Plumes of thick black smoke rose from the camp, which has been turned into a war zone by ferocious gunbattles on Monday between soldiers and Fatah al-Islam, a group accused of links to al-Qaeda and Syrian intelligence services.

Representatives of the main Palestinian factions in Lebanon held talks with Prime Minister Fuad Siniora on Monday, offering their help to crush Islamic militants who triggered the bloodiest internal fighting since the civil war.

"We are open... to all the demands of the Lebanese state.
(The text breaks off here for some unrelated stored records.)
import Literature.NumberTheory.Automorphic.SmoothIndCellFunTorusTransport     -- ★ T1 `SmoothInd.cellFun_smoothIndRep_of_conj_of_smul`, `SmoothInd.continuous_cellFun`
import HarnessLib

/-!
# F0 · P3c · line LH6 «StCharTS» — «CELL-FUNCTION ANNULUS FORMULA★» (ROAD «KEYS3-ANALYTIC», LEAD T15-03; brick B5 of MEMO v3 §1, generic): for `m` normalising the cell
# (`ι(γ) m = m ι(c γ)`, `μ ∘ c⁻¹ = κ μ`, `σ(w₀ m w₀⁻¹) = s`) and scalars with `a·s·κ = b`, the Haar functional of the compactly supported cell function of `a·(m·f) − b·f` is
# `b · (∫_{c(K)} F − ∫_K F)`, `F` the cell function of `f`, for every compact `K` containing the support — «`Λ(g₀(m)) = χ(m)·(annulus integral)`»
# [BernsteinZelevinsky1977 §5 (5.2); Casselman1995 §6.3; Keys1984 §7]

Cell `pub/hodgecm-mathlib`, crux H413 = `stmt-HodgeConjecture-24833` (lane `--supports … --as helper`), route HCCMUnconditional; seat F0P2-p06 (g21), ROAD «KEYS3-ANALYTIC» (LEAD
F0P3a-plan (g16) T15-03 «GO»; MEMO `F0/P2/F0P2-p06/g21/MEMO-KEYS3-analytic-road.v3` §1 «ANNULUS FORMULA»).  THEOREMS ONLY (0 def ∕ 0 instance ∕ 0 notation ∕ 0 sorry); frame = ★ T1
`SmoothIndCellFunTorusTransport` (`H ≤ G`, `σ` on a Banach space `W`, `ι : Γ →* G`, `w₀ ∈ G`, cell function `γ ↦ f(w₀ ι(γ))`, a measure `μ` on `Γ`).  Nothing here is specific to `U(3)`.
* §1 `setIntegral_comp_eq_smul_setIntegral_image` — `∫_K g(c γ) dμ = κ • ∫_{c(K)} g dμ` for a measurable embedding `c` with `μ.map c = κ • μ` (Mathlib `MeasurableEmbedding.integral_map`).
* §2 `cellFun_sub_smul` (the cell function of `a • (m·f) − b • f` is `a s · F∘c − b · F`) and **`integral_cellFun_sub_eq_smul_sub_setIntegral`** — THE ANNULUS FORMULA:
  `∫ (a•(m·f) − b•f)(w₀ ι γ) dμ = b • (∫_{c(K)} F − ∫_K F)` whenever `a s κ = b`, `K` compact ⊇ the support, `c` continuous, `μ` finite on compacts.
USE (B6): `Γ = N(L⁺_v)`, `m ∈ T`, `c = Ad(m⁻¹)`, `κ = δ_B(m)` (★ T2 `CMBorelTorusConjHaar`), `s = (χδ^{1/2})(ʷm) = wχ(m)‖α‖⁻¹` (★ T3b), `a = δ_B^{-1/2}(m)`, `b = χ(m)`; `a s κ = wχ(m) = χ(m)` at a
`w`-FIXED `χ` — so `Λ(g₀(m)) = χ(m)·(∫_{c(K_A)} − ∫_{K_A}) F = ±χ(m)·(annulus integral)`, which ★ B3 + B4 evaluate to `0`.
HONEST LABEL: HC_CM is proved only modulo the 7 printed citations (2 remaining named inputs: hLiu418 = `stmt-HodgeConjecture-24832`, h413 = `stmt-HodgeConjecture-24833`) until rung 0
closes; count-neutral generic brick.

## References
* [BernsteinZelevinsky1977] I. N. Bernstein, A. V. Zelevinsky, Ann. Sci. ÉNS 10 (1977), §5 (5.2), Geometrical Lemma 2.12.
* [Casselman1995] W. Casselman, *Introduction to the theory of admissible representations of p-adic reductive groups* (1995), §6.3, Lemma 7.1.1 (a).
* [Keys1984] D. Keys, Compositio Math. 51 (1984), §7 Thm. (1).
-/

set_option autoImplicit false
-- the mandated namespace has the single-problem summit's repeated segment (`HodgeConjecture.HodgeConjecture`)
set_option linter.dupNamespace false

noncomputable section

open MeasureTheory Set
open scoped NNReal ENNReal
open Literature.NumberTheory.Automorphic

namespace Summit.HodgeConjecture.HodgeConjecture.Cruxes.H413.F0P3cStCharTSCellFunAnnulusFormula

/-! ## §1 Set integrals under a measure-scaling embedding -/

section SetIntegral

variable {Γ : Type*} [MeasurableSpace Γ] (μ : Measure Γ) {W : Type*} [NormedAddCommGroup W] [NormedSpace ℝ W]

/-- **`∫_K g(c γ) dμ = κ • ∫_{c(K)} g dμ`** for a measurable embedding `c` with `μ.map c = κ • μ` and a measurable `K` (no integrability hypothesis: both sides are junk together).
[cite: Casselman1995, §6.3] -/
theorem setIntegral_comp_eq_smul_setIntegral_image (c : Γ → Γ) (hc : MeasurableEmbedding c) {κ : ℝ≥0} (hμ : μ.map c = κ • μ)
    (g : Γ → W) {K : Set Γ} (hK : MeasurableSet K) :
    ∫ γ in K, g (c γ) ∂μ = (κ : ℝ) • ∫ γ in c '' K, g γ ∂μ := by
  have hind : K.indicator (fun γ => g (c γ)) = fun γ => (c '' K).indicator g (c γ) := by
    funext γ
    rw [← Set.indicator_comp_right, hc.injective.preimage_image]
    rfl
  rw [← integral_indicator hK, hind, ← hc.integral_map, hμ, integral_smul_nnreal_measure, integral_indicator (hc.measurableSet_image.2 hK),
    NNReal.smul_def]

end SetIntegral

/-! ## §2 The annulus formula for the cell function of `a • (m · f) − b • f` -/

section Annulus

variable {G : Type*} [Group G] [TopologicalSpace G] [IsTopologicalGroup G] (H : Subgroup G)
  {W : Type*} [NormedAddCommGroup W] [NormedSpace ℂ W] (σ : Representation ℂ H W)
  {Γ : Type*} [Group Γ] [TopologicalSpace Γ] [IsTopologicalGroup Γ] [T2Space Γ] [MeasurableSpace Γ] [BorelSpace Γ]
  (ι : Γ →* G) (w₀ : G) (μ : Measure Γ)

omit [TopologicalSpace Γ] [IsTopologicalGroup Γ] [T2Space Γ] [MeasurableSpace Γ] [BorelSpace Γ] in
/-- **The cell function of `a • (m·f) − b • f` is `a s · F∘c − b · F`** (`F` the cell function of `f`; ★ T1). [cite: BernsteinZelevinsky1977, §5 (5.2)] -/
theorem cellFun_sub_smul (m : G) (hm : w₀ * m * w₀⁻¹ ∈ H) (c : Γ → Γ) (hc : ∀ γ, ι γ * m = m * ι (c γ))
    {s : ℂ} (hs : ∀ w, σ ⟨w₀ * m * w₀⁻¹, hm⟩ w = s • w) (f : Representation.SmoothInd H σ) (a b : ℂ) (γ : Γ) :
    (a • Representation.smoothIndRep H σ m f - b • f).toFun (w₀ * ι γ) = (a * s) • f.toFun (w₀ * ι (c γ)) - b • f.toFun (w₀ * ι γ) := by
  rw [sub_eq_add_neg, Representation.SmoothInd.toFun_add, Representation.SmoothInd.toFun_smul, ← neg_one_smul ℂ (b • f),
    Representation.SmoothInd.toFun_smul, Representation.SmoothInd.toFun_smul, Pi.add_apply, Pi.smul_apply, Pi.smul_apply, Pi.smul_apply,
    SmoothInd.cellFun_smoothIndRep_of_conj ι w₀ m hm c hc f γ, hs, smul_smul, smul_smul, neg_one_mul, neg_smul, ← sub_eq_add_neg]

variable [IsFiniteMeasureOnCompacts μ]

/-- **«CELL-FUNCTION ANNULUS FORMULA».**  `m` normalises the cell (`w₀ m w₀⁻¹ ∈ H`, `ι(γ) m = m ι(c γ)`), `c` a continuous measurable embedding with `μ.map c = κ • μ`, `σ(w₀ m w₀⁻¹) = s`, and
`a s κ = b`.  If the cell function of `a • (m·f) − b • f` is supported in a compact `K`, then
  `∫ (a•(m·f) − b•f)(w₀ ι γ) dμ(γ) = b • ( ∫_{c(K)} F dμ − ∫_K F dμ )`,  `F(γ) = f(w₀ ι γ)`.
(`= 0` when `c(K) = K`, e.g. for `m` in the compact part of a torus acting on norm balls; for `c(K_A) = K_{A/Q}` it is `∓ b ·` the integral over the annulus.) [cite: Casselman1995, §6.3]
[cite: BernsteinZelevinsky1977, §5 (5.2)] [cite: Keys1984, §7 Thm. (1)] -/
theorem integral_cellFun_sub_eq_smul_sub_setIntegral (hι : Continuous ι) (m : G) (hm : w₀ * m * w₀⁻¹ ∈ H) (c : Γ → Γ) (hcc : Continuous c)
    (hce : MeasurableEmbedding c) (hc : ∀ γ, ι γ * m = m * ι (c γ)) {κ : ℝ≥0} (hμ : μ.map c = κ • μ) {s : ℂ} (hs : ∀ w, σ ⟨w₀ * m * w₀⁻¹, hm⟩ w = s • w)
    (f : Representation.SmoothInd H σ) {a b : ℂ} (hab : a * s * (κ : ℂ) = b) {K : Set Γ} (hK : IsCompact K)
    (hsupp : Function.support (fun γ => (a • Representation.smoothIndRep H σ m f - b • f).toFun (w₀ * ι γ)) ⊆ K) :
    ∫ γ, (a • Representation.smoothIndRep H σ m f - b • f).toFun (w₀ * ι γ) ∂μ =
      b • (∫ γ in c '' K, f.toFun (w₀ * ι γ) ∂μ - ∫ γ in K, f.toFun (w₀ * ι γ) ∂μ) := by
  have hF : Continuous fun γ => f.toFun (w₀ * ι γ) := SmoothInd.continuous_cellFun H σ ι w₀ hι f
  have hFc : Continuous fun γ => f.toFun (w₀ * ι (c γ)) := hF.comp hcc
  have hKm : MeasurableSet K := hK.measurableSet
  have h1 : IntegrableOn (fun γ => f.toFun (w₀ * ι (c γ))) K μ := hFc.continuousOn.integrableOn_compact hK
  have h2 : IntegrableOn (fun γ => f.toFun (w₀ * ι γ)) K μ := hF.continuousOn.integrableOn_compact hK
  calc ∫ γ, (a • Representation.smoothIndRep H σ m f - b • f).toFun (w₀ * ι γ) ∂μ
      = ∫ γ in K, (a • Representation.smoothIndRep H σ m f - b • f).toFun (w₀ * ι γ) ∂μ := (setIntegral_eq_integral_of_forall_compl_eq_zero fun γ hγ =>
          Function.notMem_support.1 fun h' => hγ (hsupp h')).symm
    _ = ∫ γ in K, ((a * s) • f.toFun (w₀ * ι (c γ)) - b • f.toFun (w₀ * ι γ)) ∂μ := by
          simp_rw [cellFun_sub_smul H σ ι w₀ m hm c hc hs f a b]
    _ = (a * s) • ∫ γ in K, f.toFun (w₀ * ι (c γ)) ∂μ - b • ∫ γ in K, f.toFun (w₀ * ι γ) ∂μ := by
          have h1' : Integrable (fun γ => (a * s) • f.toFun (w₀ * ι (c γ))) (μ.restrict K) := h1.smul (a * s)
          have h2' : Integrable (fun γ => b • f.toFun (w₀ * ι γ)) (μ.restrict K) := h2.smul b
          rw [integral_sub h1' h2', integral_smul, integral_smul]
    _ = (a * s) • ((κ : ℝ) • ∫ γ in c '' K, f.toFun (w₀ * ι γ) ∂μ) - b • ∫ γ in K, f.toFun (w₀ * ι γ) ∂μ := by
          have h4 := setIntegral_comp_eq_smul_setIntegral_image μ c hce hμ (fun γ => f.toFun (w₀ * ι γ)) hKm
          beta_reduce at h4
          rw [h4]
    _ = b • (∫ γ in c '' K, f.toFun (w₀ * ι γ) ∂μ - ∫ γ in K, f.toFun (w₀ * ι γ) ∂μ) := by
          rw [← Complex.coe_smul, smul_smul, hab, smul_sub]

end Annulus

end Summit.HodgeConjecture.HodgeConjecture.Cruxes.H413.F0P3cStCharTSCellFunAnnulusFormula

end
We hope to cooperate in order to eliminate the Fatah Al-Islam phenomenon, on the condition innocent civilians do not pay a high price," said Abbas Ziki, Lebanon representative of the Palestine Liberation Organisation.
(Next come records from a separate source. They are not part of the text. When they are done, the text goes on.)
import Summits.PneNP.PneNP.Theorems.ChebyshevTracialDesignExtrapolatedSign
import Summits.PneNP.PneNP.Theorems.ChebyshevTracialDesignHSModeParseval
import Summits.PneNP.PneNP.Theorems.ChebyshevTracialDesignVirtualValueUnique
import Summits.PneNP.PneNP.Theorems.ChebyshevTracialDesignWhiteningData
import Summits.PneNP.PneNP.Theorems.ChebyshevTracialDesignTightFreeSpectral
import HarnessLib

/-!
# Cell pnp-psdrank, route `ChebyshevTracialDesign`: the SIGN cell at ALL Gram degrees up to `c'/2` — a cut factor of Johnson degree `k`
# (`2k ≤ c'`, no relation to the design degree `D`) with `A_U A_Uᵀ ⪯ I` is priced at
# `≤ r·(B_v·√P_D + 2^{2k+1}·√P_{2k} + Σ_{D/2<κ≤k} R_κ·√A_κ)` against every contraction-valued matching side, at every dimension `r`
# (crux `TracialDecayExp20`, stmt-PneNP-19878)

Brick 90 (prover g17; MEMO-20 §2). Brick 89 (`…ExtrapolatedSign.value_le_of_lowDegree_above_design`) lifted the SIGN cell above the design degree at
the price `2^{2k+1}·r·√P_D` — the Lebesgue constant of extrapolating the DEGREE-`D` tail from the odd levels, useful only up to
`2k ≈ 0.36·D·ln(n/16D)`. Here the extrapolation is applied at the Gram factor's OWN cutoff `K = 2k` instead, where brick 20's tail `r·√P_{2k}` is
astronomically small, and the gap between the cutoffs `D` and `2k` is crossed HARMONICALLY, by the virtual attenuation of the tree's bi-mode
calculus:
* brick 20 at cutoff `2k` (`…TracialProfilePolynomial.tracial_profile_polynomial_of_contractions`, design-free): harmonic data `p` of the entries of
  `X = A Aᵀ`, a polynomial `P_{2k}` of degree `≤ 2k` with `P_{2k}(0) = |PM|⁻¹·VV_{2k}(p)` (the averaged Grigoriev pseudo-expectation of the
  entrywise degree-`≤ 2k` part) and `|Φ(c) − |Q_c|·P_{2k}(c)| ≤ |Q_c|·r√P_{2k}` at every odd level;
* the exact per-matching level law (`lowdeg_sum_law`, Grigoriev's knapsack Lemma 1.4): `Φ(c) = |Q_c|·P♯(c)`, `deg P♯ ≤ 2k`, `P♯(0) ≥ 0`; hence
  (brick 89 §1, `abs_eval_zero_le_two_pow_mul`) **`VV_{2k}(p) ≥ −|PM|·2^{2k+1}·r√P_{2k}`** — Grigoriev positivity transported into the
  harmonic (45b) form of the virtual value, with no monomial/harmonic dictionary;
* brick 45b (`…VirtualBimodePsd.virtual_psd_mul_eq`) at the two cutoffs: `(VV_{2k} − VV_D)·N₁ = Σ_{D/2<κ≤k} R_κ·C_κ`, and brick 45d
  (`…HSModeParseval.HSmode_sq_le_traces`): `|C_κ| ≤ r·|PM|·N₁·√A_κ` — the modes between the two cutoffs cost `r·Σ_{D/2<κ≤k} R_κ√A_κ`;
* brick 20/22a (`…VirtualValueUnique.tracial_value_truncation_of_data`): the design value is `−|PM|⁻¹·VV_D(p)` up to `B_v·r√P_D`.
Main theorem **`value_le_of_lowDegree_allModes`**: for `n` even, an exact design `(n, t = 2c'+1, T, D ≤ 2c', B_v, C, w)`, `D ≤ 2k`, `2k ≤ c'`,
`A` of Johnson degree `≤ k` with `A_U A_Uᵀ ⪯ I`, `Y` psd contractions:
`Σ_{U,M} W·tr(A_U A_Uᵀ Y_M) ≤ r·(B_v√P_D + 2^{2k+1}√P_{2k} + Σ_{κ∈(D/2,k]} R_κ√A_κ)`, `P_K = Π_{i≤K/2}(2i+1)/(n−2i)`, `A_κ = Π_{i<κ}(2i+1)/(n−2i)`,
`R_κ = Π_{i<κ}(t−2i)(n−t−2i)/((t−1−2i)(n−t−1−2i))`. With `R_κ ≤ 2` (brick 87d `layerRatio_le_two`, `10k ≤ 2c'+2`, `2c'+10k ≤ n`) and
`A_{κ+1} ≤ A_κ/4` every term is `O(r·√P_D)`: the SIGN cell holds, r-uniformly and with brick 20's tail, for ALL Gram degrees `k ≤ c'/2 ≈ n/16` —
the degree-`D` restriction of bricks 23/88b was an artefact of reading the virtual value through exactness (MEMO-20 §2: after this, a contraction
field escapes SIGN ⊕ DOMINATION ⊕ JUNK only through Gram energy in Johnson modes `> c'/2`, or through the non-Gram obstruction — cross terms).
[cite: Grigoriev2001, Lemma 1.4 (PDF p. 8)] [cite: Rothvoss2017, §2 (PDF p. 6)] [cite: GriblingDelaatLaurent2019, §5]
[cite: BrouwerHaemers2012, Thm. 4.9.1 (PDF p. 93)] [cite: CoppersmithRivlin1992, Thm. (p. 970)]
Stature: support/instrument (kernel lane, no defs, axioms standard). WHAT THIS IS NOT: nothing on fields without a low-degree Gram factor, no
proof or refutation of `TracialDecayExp20`, nothing on psd rank of P_PM(K_n), no P-vs-NP content. Supports stmt-PneNP-19878.
-/

set_option linter.dupNamespace false -- `Summit.PneNP.PneNP.…`: summit = sub-problem (D-0017)
import Summits.HubbardSuperconductivity.HubbardSuperconductivity.Theorems.AnisotropyChordTransferFibre3FinXDEvalW

/-!
# Route `AnisotropyChord` / H0 rotor rung: FIN per-`L` SIDE-CONDITION cell facts, `L = 22` (GM₃ cells 71–71)

Kernel facts `sdCellAnyZ 22 (49/50) 20 la lb (c, bn, aD) = true` (regime clause `mHole ≥ 0 ∧ facMI·η·(aD + b/(2+cos θ)) < c` on the cell, or vacuity), g5's `xbEval` objects, `decide +kernel`.
Prover seat `hubbard-h0-rotor-p3` g7; helper for piece A = stmt-HubbardSuperconductivity-23918 of rung 19089 (`--supports`, helper class).
WHAT THIS IS NOT: nothing here proves superconductivity in the Hubbard model (rotor TARGET as worded stays FALSE, g15 verdict); kernel facts /
assembly for ONE conditional reduction at one `L`.
-/

set_option linter.dupNamespace false
set_option autoImplicit false

namespace Summit.HubbardSuperconductivity.HubbardSuperconductivity.Theorems.AnisotropyChord.Transfer.Fibre3

namespace FinXD

/-- side-condition cell `[640210939359394, 656216212843379]` of `L = 22` (`cert`). [folklore] -/
theorem sd22_71 : sdCellAnyZ 22 (49/50 : ℚ) 20 640210939359394 656216212843379 ((11/20 : ℚ), (13 : ℕ), (2/25 : ℚ)) = true := by (rw [← sdCellAnyZW_eq]; decide +kernel)

end FinXD

end Summit.HubbardSuperconductivity.HubbardSuperconductivity.Theorems.AnisotropyChord.Transfer.Fibre3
Lebanese leaders vowed they would take "all necessary measures" to restore order after the fighting that left 46 people on Sunday alone, while the international community appealed for an end to the violence.
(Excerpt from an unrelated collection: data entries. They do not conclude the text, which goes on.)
import Mathlib
import HarnessLib
import Summits.HubbardSuperconductivity.HubbardSuperconductivity.Theorems.KLProgrammeKLRegimeEnginePairTransferBudgetDressing

/-!
# Route `KLProgramme` — ENGINE child gen 8 (stmt-HubbardSuperconductivity-20437 `KLRegimeEngineV17F2`), skeleton v2 class #5 rev 3, (X).3 BUDGET ARITHMETIC (block B):
# the dressing functional is LINEAR and MONOTONE — `klbd_dressing_add`, `klbd_dressing_smul`, `klbd_dressing_mono`, `klbd_dressing_if`
# (cell gate-hubbard-kl, seat hubbard-kl-k3c1-p1 g15; row 79 of CLASS5-RESOLVED-STEP.md / KLTC-INDEX v12; companion of rows 77/78)

WHY.  The budget row of candidate «76» dresses `Ran` by the functional
`𝒟[X](k,k′) = X(k,k′) + Σ_c X(k,c)ρ′(c)(3m/2) + Σ_a (3m/2)ρ(a)X(a,k′) + Σ_aΣ_c (3m/2)ρ(a)X(a,c)ρ′(c)(3m/2)`.  Rows 77/78 bound `𝒟` of each explicit TERM of `Ran`'s lower bound
(constants, `min` profiles); the assembly (B3) needs only that `𝒟` is additive (`klbd_dressing_add`), homogeneous (`klbd_dressing_smul`), monotone for `ρ, ρ′ ≥ 0`, `m ≥ 0`
(`klbd_dressing_mono`), and commutes with guards that do not depend on the momenta (`klbd_dressing_if`).  Stated with the functional written out (no definition is introduced).
Pure algebra; nothing about the model is asserted; nothing asserts (X).3, (c), K3 or superconductivity.  0 kit · 0 lit.
-/

noncomputable section

namespace Summit.HubbardSuperconductivity.HubbardSuperconductivity.Theorems.KLRegimeSplit

set_option linter.dupNamespace false -- summit = problem name (single-conjunct summit), D-0017

open Finset

section Dressing

variable {ι : Type*} [Fintype ι]

/-- **Additivity** of the dressing functional. -/
theorem klbd_dressing_add (X Y : ι → ι → ℝ) (ρ ρ' : ι → ℝ) (m : ℝ) (k k' : ι) :
    (X k k' + Y k k') + ∑ c, (X k c + Y k c) * ρ' c * (3 / 2 * m) + ∑ a, 3 / 2 * m * ρ a * (X a k' + Y a k') +
        ∑ a, ∑ c, 3 / 2 * m * ρ a * (X a c + Y a c) * ρ' c * (3 / 2 * m) =
      (X k k' + ∑ c, X k c * ρ' c * (3 / 2 * m) + ∑ a, 3 / 2 * m * ρ a * X a k' + ∑ a, ∑ c, 3 / 2 * m * ρ a * X a c * ρ' c * (3 / 2 * m)) +
      (Y k k' + ∑ c, Y k c * ρ' c * (3 / 2 * m) + ∑ a, 3 / 2 * m * ρ a * Y a k' + ∑ a, ∑ c, 3 / 2 * m * ρ a * Y a c * ρ' c * (3 / 2 * m)) := by
  have e1 : ∑ c, (X k c + Y k c) * ρ' c * (3 / 2 * m) = ∑ c, X k c * ρ' c * (3 / 2 * m) + ∑ c, Y k c * ρ' c * (3 / 2 * m) := by
    rw [← Finset.sum_add_distrib]; exact Finset.sum_congr rfl fun c _ => by ring
  have e2 : ∑ a, 3 / 2 * m * ρ a * (X a k' + Y a k') = ∑ a, 3 / 2 * m * ρ a * X a k' + ∑ a, 3 / 2 * m * ρ a * Y a k' := by
    rw [← Finset.sum_add_distrib]; exact Finset.sum_congr rfl fun a _ => by ring
  have e3 : ∑ a, ∑ c, 3 / 2 * m * ρ a * (X a c + Y a c) * ρ' c * (3 / 2 * m) =
      ∑ a, ∑ c, 3 / 2 * m * ρ a * X a c * ρ' c * (3 / 2 * m) + ∑ a, ∑ c, 3 / 2 * m * ρ a * Y a c * ρ' c * (3 / 2 * m) := by
    rw [← Finset.sum_add_distrib]
    refine Finset.sum_congr rfl fun a _ => ?_
    rw [← Finset.sum_add_distrib]; exact Finset.sum_congr rfl fun c _ => by ring
  rw [e1, e2, e3]; ring

/-- **Homogeneity** of the dressing functional (a scalar prefactor comes out). -/
theorem klbd_dressing_smul (X : ι → ι → ℝ) (ρ ρ' : ι → ℝ) (s m : ℝ) (k k' : ι) :
    s * X k k' + ∑ c, s * X k c * ρ' c * (3 / 2 * m) + ∑ a, 3 / 2 * m * ρ a * (s * X a k') + ∑ a, ∑ c, 3 / 2 * m * ρ a * (s * X a c) * ρ' c * (3 / 2 * m) =
      s * (X k k' + ∑ c, X k c * ρ' c * (3 / 2 * m) + ∑ a, 3 / 2 * m * ρ a * X a k' + ∑ a, ∑ c, 3 / 2 * m * ρ a * X a c * ρ' c * (3 / 2 * m)) := by
  have e1 : ∑ c, s * X k c * ρ' c * (3 / 2 * m) = s * ∑ c, X k c * ρ' c * (3 / 2 * m) := by
    rw [Finset.mul_sum]; exact Finset.sum_congr rfl fun c _ => by ring
  have e2 : ∑ a, 3 / 2 * m * ρ a * (s * X a k') = s * ∑ a, 3 / 2 * m * ρ a * X a k' := by
    rw [Finset.mul_sum]; exact Finset.sum_congr rfl fun a _ => by ring
  have e3 : ∑ a, ∑ c, 3 / 2 * m * ρ a * (s * X a c) * ρ' c * (3 / 2 * m) = s * ∑ a, ∑ c, 3 / 2 * m * ρ a * X a c * ρ' c * (3 / 2 * m) := by
    rw [Finset.mul_sum]
    refine Finset.sum_congr rfl fun a _ => ?_
    rw [Finset.mul_sum]; exact Finset.sum_congr rfl fun c _ => by ring
  rw [e1, e2, e3]; ring

/-- **Monotonicity** of the dressing functional (`ρ, ρ′ ≥ 0`, `m ≥ 0`). -/
theorem klbd_dressing_mono (X Y : ι → ι → ℝ) (ρ ρ' : ι → ℝ) {m : ℝ} (hm : 0 ≤ m) (hρ : ∀ a, 0 ≤ ρ a) (hρ' : ∀ c, 0 ≤ ρ' c)
    (hXY : ∀ x y, X x y ≤ Y x y) (k k' : ι) :
    X k k' + ∑ c, X k c * ρ' c * (3 / 2 * m) + ∑ a, 3 / 2 * m * ρ a * X a k' + ∑ a, ∑ c, 3 / 2 * m * ρ a * X a c * ρ' c * (3 / 2 * m) ≤
      Y k k' + ∑ c, Y k c * ρ' c * (3 / 2 * m) + ∑ a, 3 / 2 * m * ρ a * Y a k' + ∑ a, ∑ c, 3 / 2 * m * ρ a * Y a c * ρ' c * (3 / 2 * m) := by
  have hm' : 0 ≤ 3 / 2 * m := by positivity
  refine add_le_add (add_le_add (add_le_add (hXY k k') (Finset.sum_le_sum fun c _ => ?_)) (Finset.sum_le_sum fun a _ => ?_))
    (Finset.sum_le_sum fun a _ => Finset.sum_le_sum fun c _ => ?_)
  · exact mul_le_mul_of_nonneg_right (mul_le_mul_of_nonneg_right (hXY k c) (hρ' c)) hm'
  · exact mul_le_mul_of_nonneg_left (hXY a k') (mul_nonneg hm' (hρ a))
  · exact mul_le_mul_of_nonneg_right (mul_le_mul_of_nonneg_right (mul_le_mul_of_nonneg_left (hXY a c) (mul_nonneg hm' (hρ a))) (hρ' c)) hm'

/-- **Guards independent of the momenta commute with the dressing**: `𝒟[if P then X else Y] = if P then 𝒟[X] else 𝒟[Y]`. -/
theorem klbd_dressing_if (P : Prop) [Decidable P] (X Y : ι → ι → ℝ) (ρ ρ' : ι → ℝ) (m : ℝ) (k k' : ι) :
    (if P then X k k' else Y k k') + ∑ c, (if P then X k c else Y k c) * ρ' c * (3 / 2 * m) + ∑ a, 3 / 2 * m * ρ a * (if P then X a k' else Y a k') +
        ∑ a, ∑ c, 3 / 2 * m * ρ a * (if P then X a c else Y a c) * ρ' c * (3 / 2 * m) =
      if P then X k k' + ∑ c, X k c * ρ' c * (3 / 2 * m) + ∑ a, 3 / 2 * m * ρ a * X a k' + ∑ a, ∑ c, 3 / 2 * m * ρ a * X a c * ρ' c * (3 / 2 * m)
      else Y k k' + ∑ c, Y k c * ρ' c * (3 / 2 * m) + ∑ a, 3 / 2 * m * ρ a * Y a k' + ∑ a, ∑ c, 3 / 2 * m * ρ a * Y a c * ρ' c * (3 / 2 * m) := by
  split_ifs <;> rfl

end Dressing

end Summit.HubbardSuperconductivity.HubbardSuperconductivity.Theorems.KLRegimeSplit

end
As warships patrolled nearby coastal waters, troops were locked in heavy exchanges of artillery and machinegun fire with militants in Nahr al-Bared, where buildings have been burnt or destroyed, and officials are fearful for the plight of refugees. "We are deeply concerned about the developing humanitarian crisis, particularly the danger to civilian lives," UN Palestinian refugee agency director Richard Cook said.

Doctors have describing seeing bodies strewn on the streets of the Nahr al-Bared, which like all other refugee camps in Lebanon remain outside the control of the government and in the hands of Palestinian factions.

"The electricity has been cut, there's not much water and the camp's bakeries are shut," said Hajj Rifaat, an official from the mainstream Palestinian movement Fatah, which denies any links with Fatah al-Islam.

It is the worst explosion of violence -- excluding warfare with Israel -- since the 1975-1990 civil war and has raised fears about the stability of multi-confessional Lebanon, already in the grip of an acute political crisis.

A 63-year-old woman was also killed and 10 people wounded in Beirut's Christian district of Ashrafie in a bomb blast in a shopping centre car park on Sunday in what police said was a "terrorist attack."

On Sunday, Lebanese troops fought running battles with Fatah al-Islam militants in the camp and in Tripoli, staging a daylight assault on a building in the northern port city where fighters were holed up.

The army said the clashes erupted after militants staged an attack on a military post outside Nahr al-Bared, home to about 22,000 of Lebanon's estimated 400,000 Palestinian refugees.

In total on Sunday, 27 soldiers lost their lives and 17 gunmen were also reported killed, in addition to a civilian and a Palestinian refugee.

A senior security official said government forces found the bodies of 10 Islamists, including Saddam Hajj Dib who was wanted over a plot to blow up trains in Germany last July, in the building stormed on Sunday.

Another was identified as Abu Yazan, Fatah Al-Islam's number three, who the official said was responsible for bus bombings in a Christian village in February that killed three people.

Local media reported that Arab nationals were among the casualties in the ranks of Fatah Al-Islam.

"We will not allow anyone to harm our unity and our determination to enforce law and order on all Lebanese territories and on all those living inside and outside the camps," Prime Minister Fuad Siniora said on Sunday.

His Western-backed government has been paralysed for months by an acute political crisis pitting opponents of former power broker Damascus against pro-Syrian factions.

The German presidency of the European Union condemned the bloodshed and called for the disarmament of militias in Lebanon while France voiced solidarity with the government.